import Summits.BirchSwinnertonDyer.BirchSwinnertonDyer.Theorems.ResidualThetaTransportAtTwoThetaLayerLambdaCongruenceAtTwoCuspSpanFunctionalNeg
import Summits.BirchSwinnertonDyer.BirchSwinnertonDyer.Theorems.ResidualThetaTransportAtTwoThetaLayerLambdaCongruenceAtTwoCuspSpanEllipticFamilies
import HarnessLib

/-!
# Route `ResidualThetaTransportAtTwo`, cruxes Kan⁺ (stmt-BirchSwinnertonDyer-20688) / node 27436 / 21437: PROPAGATION CERTIFICATES — the node at a
# small-`⟨4⟩` prime from a coset-indexed table of realised pairs and at most two rounds of coboundary propagation (all checks `decide`)

Cell `bsd-wall`, width seat `bsd-wall-rtt-p3-w5` g2 (2026-08-28). THEOREMS ONLY; `--supports stmt-BirchSwinnertonDyer-20688`; BSD is not proved by
this. Complements the uniform theorems (`…CuspSpanJacobi`, `…CuspSpanJacobiMoment`): those cover every odd prime with `p ≳ 3 n³`
(`n = [𝔽ₚˣ : ⟨4,−1⟩]`); the residue is the sparse set of small-`⟨4⟩` primes, where the cocycle closure of the realised coset pairs still fills
everything (seat numerics, every prime tested, ≤ 2 rounds). This file turns that observation into a CERTIFICATE FORMAT checked by `decide`:

DATA at a prime `p`: a primitive root `g`, the index `n`, a sign/exponent with `gⁿ = ±4^{k₀}` (so the cosets of `H = ⟨4,−1⟩` are `gⁱH`,
`i < n`), a table `W` of realisation witnesses (`gⁱ·(±4^{k₁}) + gⁱ gʲ·(±4^{k₂}) = 1` for the pairs `(i, j)` marked in `R₀`) and a Boolean table `T₁`
(the pairs obtained in round 1). CHECKS: `hW` (witnesses), `hT₁` (every round-1 pair has a pivot `ℓ` with `(i,ℓ)`, `(i+ℓ, j−ℓ)`, `(ℓ, j−ℓ)` realised),
`hfin` (every pair is in `T₁` or has a pivot among `T₁`-pairs) — indices mod `n`, because `gⁱgˡ ∈ g^{i+ℓ}H` and `gʲ/gˡ ∈ g^{j−ℓ}H`.

THEOREM `cuspSpanEvenAtTwo_of_propagationCert`: such data ⟹ `CuspSpanEvenAtTwo p`. PROOF: for an `H`-invariant `F` with Manin's rule,
`P(x, y) :⟺ F(xy) = F(x) + F(y)` holds on realised pairs (`…CuspSpanCosetPropagation` idea, redone for field elements), is transported along `H`
in both slots, and propagates by the 2-cocycle identity `P(a,b) ∧ P(ab,c) ∧ P(b,c) ⟹ P(a,bc)`; two rounds give `P(gⁱ, gʲ)` for all `i, j`, and every
unit is `gᵗ = gⁱ·(gⁿ)^s ∈ gⁱH`. Then Theorem C⁻(p) (`…CuspSpanFunctionalNeg`). Instances: `…CuspSpanPropagationCertLevels`.

References: Ju. I. Manin, Izv. 36 (1972) §1.5 [Manin1972]; [Pollack2003] Conj. 6.3.
-/

set_option autoImplicit false
set_option linter.dupNamespace false

open scoped MatrixGroups

open CongruenceSubgroup

namespace Summit.BirchSwinnertonDyer.BirchSwinnertonDyer.Theorems.SignedMuAtTwo

section WithFact

variable {p : ℕ} [Fact p.Prime]

/-- `orderOf g = p − 1` from a finite check (`g^{p−1} = 1`, `g^{(p−1)/q} ≠ 1` for the primes `q ∣ p − 1`). [folklore] -/
theorem orderOf_eq_card_sub_one_of_check {g : ZMod p} (hpow : g ^ (p - 1) = 1)
    (hd : ∀ q ∈ (p - 1).primeFactors, g ^ ((p - 1) / q) ≠ 1) : orderOf g = p - 1 := by
  have hp1 : 0 < p - 1 := by have := (Fact.out : p.Prime).two_le; omega
  exact orderOf_eq_of_pow_and_pow_div_prime hp1 hpow fun q hq hqm ↦ hd q (Nat.mem_primeFactors.mpr ⟨hq, hqm, hp1.ne'⟩)

/-- **Propagation certificate ⟹ node.** See the module docstring for the data and the checks. [cite: Pollack2003, Conj. 6.3]
[cite: Manin1972, §1.5] -/
theorem cuspSpanEvenAtTwo_of_propagationCert (hp2 : p ≠ 2) {n : ℕ} [NeZero n] (g : ZMod p) (hg : orderOf g = p - 1)
    (s₀ : Bool) (k₀ : ℕ) (hgn : g ^ n = (if s₀ then -1 else 1) * 4 ^ k₀)
    (R₀ T₁ : Fin n → Fin n → Bool) (W : Fin n → Fin n → ℕ × Bool × ℕ × Bool)
    (hW : ∀ i j : Fin n, R₀ i j = true →
      g ^ (i : ℕ) * ((if (W i j).2.1 then -1 else 1) * 4 ^ (W i j).1) +
        g ^ (i : ℕ) * g ^ (j : ℕ) * ((if (W i j).2.2.2 then -1 else 1) * 4 ^ (W i j).2.2.1) = 1)
    (hT₁ : ∀ i j : Fin n, T₁ i j = true →
      R₀ i j = true ∨ ∃ ℓ : Fin n, R₀ i ℓ = true ∧ R₀ (i + ℓ) (j - ℓ) = true ∧ R₀ ℓ (j - ℓ) = true)
    (hfin : ∀ i j : Fin n, T₁ i j = true ∨ ∃ ℓ : Fin n, T₁ i ℓ = true ∧ T₁ (i + ℓ) (j - ℓ) = true ∧ T₁ ℓ (j - ℓ) = true) :
    CuspSpanEvenAtTwo p := by
  have hp : p.Prime := Fact.out
  have h40 : (4 : ZMod p) ≠ 0 := by
    intro h0
    have h0' : ((4 : ℕ) : ZMod p) = 0 := by exact_mod_cast h0
    have h4' : p ∣ 2 ^ 2 := by norm_num; exact (ZMod.natCast_eq_zero_iff 4 p).mp h0'
    exact hp2 ((Nat.prime_dvd_prime_iff_eq hp Nat.prime_two).mp (hp.dvd_of_dvd_pow h4'))
  have hg0 : g ≠ 0 := by
    rintro rfl
    rw [orderOf_eq_zero_iff'.mpr (fun n hn ↦ by rw [zero_pow hn.ne']; exact zero_ne_one)] at hg
    have := hp.two_le; omega
  have hnpos : 0 < n := Nat.pos_of_ne_zero (NeZero.ne n)
  refine cuspSpanEvenAtTwo_of_functional_criterion_neg hp2 fun F _ h4 _ _ h5 _ h7 _ ↦ ?_
  -- `H`-invariance: `F (c y) = F y` for `c = ±4^K`
  have h4K : ∀ (K : ℕ) (y : ZMod p), y ≠ 0 → F (4 ^ K * y) = F y := by
    intro K
    induction K with
    | zero => intro y _; rw [pow_zero, one_mul]
    | succ K ih => intro y hy; rw [pow_succ, mul_comm (4 ^ K) 4, mul_assoc, h4 _ (mul_ne_zero (pow_ne_zero _ h40) hy), ih y hy]
  have hH : ∀ c : ZMod p, (∃ K : ℕ, c = 4 ^ K ∨ c = -(4 ^ K)) → ∀ y : ZMod p, y ≠ 0 → F (c * y) = F y := by
    rintro c ⟨K, hc | hc⟩ y hy
    · rw [hc, h4K K y hy]
    · rw [hc, neg_mul, h7 _ (mul_ne_zero (pow_ne_zero _ h40) hy), h4K K y hy]
  -- the set `{±4^K}` is closed under products, powers and inverses, and contains `gⁿ`
  have hHmul : ∀ c d : ZMod p, (∃ K : ℕ, c = 4 ^ K ∨ c = -(4 ^ K)) → (∃ K : ℕ, d = 4 ^ K ∨ d = -(4 ^ K)) →
      ∃ K : ℕ, c * d = 4 ^ K ∨ c * d = -(4 ^ K) := by
    rintro c d ⟨i, hi⟩ ⟨j, hj⟩
    refine ⟨i + j, ?_⟩
    rw [pow_add]
    rcases hi with hi | hi <;> rcases hj with hj | hj <;> rw [hi, hj]
    · left; ring
    · right; ring
    · right; ring
    · left; ring
  have hHpow : ∀ (c : ZMod p) (q : ℕ), (∃ K : ℕ, c = 4 ^ K ∨ c = -(4 ^ K)) → ∃ K : ℕ, c ^ q = 4 ^ K ∨ c ^ q = -(4 ^ K) := by
    intro c q hc
    induction q with
    | zero => exact ⟨0, Or.inl (by rw [pow_zero, pow_zero])⟩
    | succ q ih => rw [pow_succ]; exact hHmul _ _ ih hc
  have hHinv : ∀ c : ZMod p, (∃ K : ℕ, c = 4 ^ K ∨ c = -(4 ^ K)) → ∃ K : ℕ, c⁻¹ = 4 ^ K ∨ c⁻¹ = -(4 ^ K) := by
    rintro c ⟨i, hi⟩
    refine ⟨i * (p - 2), ?_⟩
    have h4i : (4 : ZMod p) ^ i * 4 ^ (i * (p - 2)) = 1 := by
      have hp1 : p - 2 + 1 = p - 1 := by have := hp.two_le; omega
      rw [← pow_add, show i + i * (p - 2) = (p - 1) * i by rw [← hp1]; ring, pow_mul, ZMod.pow_card_sub_one_eq_one h40, one_pow]
    rcases hi with hi | hi <;> rw [hi]
    · left; exact inv_eq_of_mul_eq_one_right h4i
    · right; rw [inv_neg]; exact congrArg Neg.neg (inv_eq_of_mul_eq_one_right h4i)
  have hHne : ∀ c : ZMod p, (∃ K : ℕ, c = 4 ^ K ∨ c = -(4 ^ K)) → c ≠ 0 := by
    rintro c ⟨K, hc | hc⟩
    · rw [hc]; exact pow_ne_zero _ h40
    · rw [hc]; exact neg_ne_zero.mpr (pow_ne_zero _ h40)
  have hgnH : ∃ K : ℕ, g ^ n = 4 ^ K ∨ g ^ n = -(4 ^ K) := by
    refine ⟨k₀, ?_⟩
    rw [hgn]
    cases s₀
    · left; simp
    · right; simp
  -- `P x y := F (x y) = F x + F y`; transport along `H`
  have hP_transport : ∀ (c d x y : ZMod p), (∃ K : ℕ, c = 4 ^ K ∨ c = -(4 ^ K)) → (∃ K : ℕ, d = 4 ^ K ∨ d = -(4 ^ K)) →
      x ≠ 0 → y ≠ 0 → F (x * y) = F x + F y → F (c * x * (d * y)) = F (c * x) + F (d * y) := by
    intro c d x y hc hd hx hy hPxy
    rw [show c * x * (d * y) = (c * d) * (x * y) by ring, hH _ (hHmul c d hc hd) _ (mul_ne_zero hx hy), hH c hc x hx,
      hH d hd y hy, hPxy]
  -- realised pair ⟹ `P`
  have hP_real : ∀ (x y : ZMod p) (k₁ : ℕ) (b₁ : Bool) (k₂ : ℕ) (b₂ : Bool), x ≠ 0 → y ≠ 0 →
      x * ((if b₁ then -1 else 1) * 4 ^ k₁) + x * y * ((if b₂ then -1 else 1) * 4 ^ k₂) = 1 → F (x * y) = F x + F y := by
    intro x y k₁ b₁ k₂ b₂ hx hy hsum
    have hc₁ : ∃ K : ℕ, ((if b₁ then -1 else 1) * 4 ^ k₁ : ZMod p) = 4 ^ K ∨ ((if b₁ then -1 else 1) * 4 ^ k₁ : ZMod p) = -(4 ^ K) :=
      ⟨k₁, by cases b₁ <;> simp⟩
    have hc₂ : ∃ K : ℕ, ((if b₂ then -1 else 1) * 4 ^ k₂ : ZMod p) = 4 ^ K ∨ ((if b₂ then -1 else 1) * 4 ^ k₂ : ZMod p) = -(4 ^ K) :=
      ⟨k₂, by cases b₂ <;> simp⟩
    set c₁ : ZMod p := (if b₁ then -1 else 1) * 4 ^ k₁ with hc₁def
    set c₂ : ZMod p := (if b₂ then -1 else 1) * 4 ^ k₂ with hc₂def
    set u : ZMod p := x * c₁ with hu
    have hu0 : u ≠ 0 := mul_ne_zero hx (hHne c₁ hc₁)
    have hu1 : u - 1 = -(x * y * c₂) := by rw [hu]; linear_combination hsum
    have hu10 : u - 1 ≠ 0 := by rw [hu1]; exact neg_ne_zero.mpr (mul_ne_zero (mul_ne_zero hx hy) (hHne c₂ hc₂))
    have e1 : F u = F x := by rw [hu, mul_comm, hH c₁ hc₁ x hx]
    have e2 : F (u - 1) = F (x * y) := by
      rw [hu1, h7 _ (mul_ne_zero (mul_ne_zero hx hy) (hHne c₂ hc₂)), mul_comm, hH c₂ hc₂ _ (mul_ne_zero hx hy)]
    have e3 : F ((u - 1) * u⁻¹) = F y := by
      have e : (u - 1) * u⁻¹ = -(c₂ * c₁⁻¹) * y := by
        rw [hu1, hu]; field_simp [hHne c₁ hc₁]
      obtain ⟨K, hK⟩ := hHmul _ _ hc₂ (hHinv c₁ hc₁)
      have hneg : ∃ K' : ℕ, -(c₂ * c₁⁻¹) = 4 ^ K' ∨ -(c₂ * c₁⁻¹) = -(4 ^ K') := by
        refine ⟨K, ?_⟩
        rcases hK with hK | hK <;> rw [hK]
        · right; rfl
        · left; rw [neg_neg]
      rw [e, hH _ hneg y hy]
    have h := h5 u hu0 hu10
    rw [e1, e2, e3] at h
    have e : F (x * y) = -(F x + F y) := by linear_combination h
    rw [e, ZMod.neg_eq_self_mod_two]
  -- cocycle
  have hP_cocycle : ∀ a b c : ZMod p, F (a * b) = F a + F b → F (a * b * c) = F (a * b) + F c → F (b * c) = F b + F c →
      F (a * (b * c)) = F a + F (b * c) := by
    intro a b c h1 h2 h3
    rw [← mul_assoc, h2, h1, h3]
    ring
  -- the coset representatives `ρ i := gⁱ` and their index arithmetic
  have hρ0 : ∀ i : Fin n, g ^ (i : ℕ) ≠ 0 := fun i ↦ pow_ne_zero _ hg0
  have hρ_add : ∀ i ℓ : Fin n, ∃ c : ZMod p, (∃ K : ℕ, c = 4 ^ K ∨ c = -(4 ^ K)) ∧
      g ^ (i : ℕ) * g ^ (ℓ : ℕ) = c * g ^ ((i + ℓ : Fin n) : ℕ) := by
    intro i ℓ
    refine ⟨(g ^ n) ^ (((i : ℕ) + ℓ) / n), hHpow _ _ hgnH, ?_⟩
    rw [Fin.val_add, ← pow_add, ← pow_mul, ← pow_add]
    congr 1
    have := Nat.div_add_mod ((i : ℕ) + ℓ) n
    linarith
  have hρ_sub : ∀ j ℓ : Fin n, ∃ d : ZMod p, (∃ K : ℕ, d = 4 ^ K ∨ d = -(4 ^ K)) ∧
      g ^ (j : ℕ) * (g ^ (ℓ : ℕ))⁻¹ = d * g ^ ((j - ℓ : Fin n) : ℕ) := by
    intro j ℓ
    -- `(j − ℓ).val + ℓ.val = j.val + n·c`
    have hval : ((j - ℓ : Fin n) : ℕ) = (n - (ℓ : ℕ) + j) % n := by rw [Fin.sub_def]
    have hℓ : (ℓ : ℕ) < n := ℓ.isLt
    have hj : (j : ℕ) < n := j.isLt
    obtain ⟨c, hc⟩ : ∃ c : ℕ, ((j - ℓ : Fin n) : ℕ) + ℓ = j + n * c := by
      rw [hval]
      by_cases h : (ℓ : ℕ) ≤ j
      · refine ⟨0, ?_⟩
        rw [show n - (ℓ : ℕ) + j = (j - ℓ) + n by omega, Nat.add_mod_right, Nat.mod_eq_of_lt (by omega)]; omega
      · refine ⟨1, ?_⟩
        rw [Nat.mod_eq_of_lt (by omega)]; omega
    obtain ⟨d, hd⟩ := hHinv _ (hHpow _ c hgnH)
    refine ⟨((g ^ n) ^ c)⁻¹, ⟨d, hd⟩, ?_⟩
    have e : g ^ ((j - ℓ : Fin n) : ℕ) * g ^ (ℓ : ℕ) = g ^ (j : ℕ) * (g ^ n) ^ c := by
      rw [← pow_add, hc, pow_add, pow_mul]
    have hgℓ : g ^ (ℓ : ℕ) ≠ 0 := pow_ne_zero _ hg0
    have hgnc : (g ^ n) ^ c ≠ 0 := pow_ne_zero _ (pow_ne_zero _ hg0)
    rw [mul_inv_eq_iff_eq_mul₀ hgℓ, mul_assoc, eq_inv_mul_iff_mul_eq₀ hgnc, e]
    ring
  -- `P` on representative pairs
  have hPidx_of_R : ∀ i j : Fin n, R₀ i j = true → F (g ^ (i : ℕ) * g ^ (j : ℕ)) = F (g ^ (i : ℕ)) + F (g ^ (j : ℕ)) := by
    intro i j hij
    exact hP_real _ _ (W i j).1 (W i j).2.1 (W i j).2.2.1 (W i j).2.2.2 (hρ0 i) (hρ0 j) (hW i j hij)
  have hPivot : ∀ (Q : Fin n → Fin n → Prop),
      (∀ i j, Q i j → F (g ^ (i : ℕ) * g ^ (j : ℕ)) = F (g ^ (i : ℕ)) + F (g ^ (j : ℕ))) →
      ∀ i j ℓ : Fin n, Q i ℓ → Q (i + ℓ) (j - ℓ) → Q ℓ (j - ℓ) →
        F (g ^ (i : ℕ) * g ^ (j : ℕ)) = F (g ^ (i : ℕ)) + F (g ^ (j : ℕ)) := by
    intro Q hQ i j ℓ q1 q2 q3
    have p1 := hQ _ _ q1
    have p2 := hQ _ _ q2
    have p3 := hQ _ _ q3
    obtain ⟨c, hc, ec⟩ := hρ_add i ℓ
    obtain ⟨d, hd, ed⟩ := hρ_sub j ℓ
    -- transport `p2` to `(gⁱ gˡ, gʲ / gˡ)` and `p3` to `(gˡ, gʲ/gˡ)`
    have hx0 : g ^ ((i + ℓ : Fin n) : ℕ) ≠ 0 := hρ0 _
    have hy0 : g ^ ((j - ℓ : Fin n) : ℕ) ≠ 0 := hρ0 _
    have p2' := hP_transport c d _ _ hc hd hx0 hy0 p2
    rw [← ec, ← ed] at p2'
    have p3' := hP_transport 1 d _ _ ⟨0, Or.inl (by rw [pow_zero])⟩ hd (hρ0 ℓ) hy0 p3
    rw [one_mul, ← ed] at p3'
    have h := hP_cocycle (g ^ (i : ℕ)) (g ^ (ℓ : ℕ)) (g ^ (j : ℕ) * (g ^ (ℓ : ℕ))⁻¹) p1 p2' p3'
    have hs : g ^ (ℓ : ℕ) * (g ^ (j : ℕ) * (g ^ (ℓ : ℕ))⁻¹) = g ^ (j : ℕ) := by
      rw [mul_comm, mul_assoc, inv_mul_cancel₀ (hρ0 ℓ), mul_one]
    rw [hs] at h
    exact h
  have hPidx_of_T : ∀ i j : Fin n, T₁ i j = true → F (g ^ (i : ℕ) * g ^ (j : ℕ)) = F (g ^ (i : ℕ)) + F (g ^ (j : ℕ)) := by
    intro i j hij
    rcases hT₁ i j hij with h | ⟨ℓ, q1, q2, q3⟩
    · exact hPidx_of_R i j h
    · exact hPivot (fun a b ↦ R₀ a b = true) hPidx_of_R i j ℓ q1 q2 q3
  have hPidx : ∀ i j : Fin n, F (g ^ (i : ℕ) * g ^ (j : ℕ)) = F (g ^ (i : ℕ)) + F (g ^ (j : ℕ)) := by
    intro i j
    rcases hfin i j with h | ⟨ℓ, q1, q2, q3⟩
    · exact hPidx_of_T i j h
    · exact hPivot (fun a b ↦ T₁ a b = true) hPidx_of_T i j ℓ q1 q2 q3
  -- every unit is `gᵗ ∈ g^{t mod n} H`
  have hdec : ∀ x : ZMod p, x ≠ 0 → ∃ i : Fin n, ∃ c : ZMod p, (∃ K : ℕ, c = 4 ^ K ∨ c = -(4 ^ K)) ∧ x = c * g ^ (i : ℕ) := by
    intro x hx
    obtain ⟨t, rfl⟩ := exists_pow_eq_of_orderOf_eq hg hx
    refine ⟨⟨t % n, Nat.mod_lt _ hnpos⟩, (g ^ n) ^ (t / n), hHpow _ _ hgnH, ?_⟩
    rw [← pow_mul, ← pow_add]
    congr 1
    have := Nat.div_add_mod t n
    linarith
  intro x y hx hy
  obtain ⟨i, c, hc, rfl⟩ := hdec x hx
  obtain ⟨j, d, hd, rfl⟩ := hdec y hy
  exact hP_transport c d _ _ hc hd (hρ0 i) (hρ0 j) (hPidx i j)

end WithFact

/-- **Propagation certificate ⟹ node, bundled form for instances.** Primality, the primitive root and the three table checks are
hypotheses of closed decidable shape, stated WITHOUT the `Fact p.Prime` instance in scope (so that they elaborate over the plain ring
structure of `ZMod p` and an instance discharges each by a closed `decide +kernel` / `norm_num`). [cite: Pollack2003, Conj. 6.3] -/
theorem cuspSpanEvenAtTwo_of_propagationCert' {p n : ℕ} [NeZero p] [NeZero n] (hp : p.Prime) (hp2 : p ≠ 2) (g : ZMod p)
    (hg1 : g ^ (p - 1) = 1) (hg2 : ∀ q ∈ (p - 1).primeFactors, g ^ ((p - 1) / q) ≠ 1)
    (s₀ : Bool) (k₀ : ℕ) (hgn : g ^ n = (if s₀ then -1 else 1) * 4 ^ k₀)
    (R₀ T₁ : Fin n → Fin n → Bool) (W : Fin n → Fin n → ℕ × Bool × ℕ × Bool)
    (hc : (∀ i j : Fin n, R₀ i j = true →
        g ^ (i : ℕ) * ((if (W i j).2.1 then -1 else 1) * 4 ^ (W i j).1) +
          g ^ (i : ℕ) * g ^ (j : ℕ) * ((if (W i j).2.2.2 then -1 else 1) * 4 ^ (W i j).2.2.1) = 1) ∧
      (∀ i j : Fin n, T₁ i j = true →
        R₀ i j = true ∨ ∃ ℓ : Fin n, R₀ i ℓ = true ∧ R₀ (i + ℓ) (j - ℓ) = true ∧ R₀ ℓ (j - ℓ) = true) ∧
      (∀ i j : Fin n, T₁ i j = true ∨ ∃ ℓ : Fin n, T₁ i ℓ = true ∧ T₁ (i + ℓ) (j - ℓ) = true ∧ T₁ ℓ (j - ℓ) = true)) :
    CuspSpanEvenAtTwo p := by
  haveI : Fact p.Prime := ⟨hp⟩
  exact cuspSpanEvenAtTwo_of_propagationCert hp2 g (orderOf_eq_card_sub_one_of_check hg1 hg2) s₀ k₀ hgn R₀ T₁ W
    hc.1 hc.2.1 hc.2.2

end Summit.BirchSwinnertonDyer.BirchSwinnertonDyer.Theorems.SignedMuAtTwo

+++

TASK DIRECTIONS: This exercise needs every line of the listing that contains the word "node".

TASK OUTPUT:
# Route `ResidualThetaTransportAtTwo`, cruxes Kan⁺ (stmt-BirchSwinnertonDyer-20688) / node 27436 / 21437: PROPAGATION CERTIFICATES — the node at a
/-- **Propagation certificate ⟹ node.** See the module docstring for the data and the checks. [cite: Pollack2003, Conj. 6.3]
/-- **Propagation certificate ⟹ node, bundled form for instances.** Primality, the primitive root and the three table checks are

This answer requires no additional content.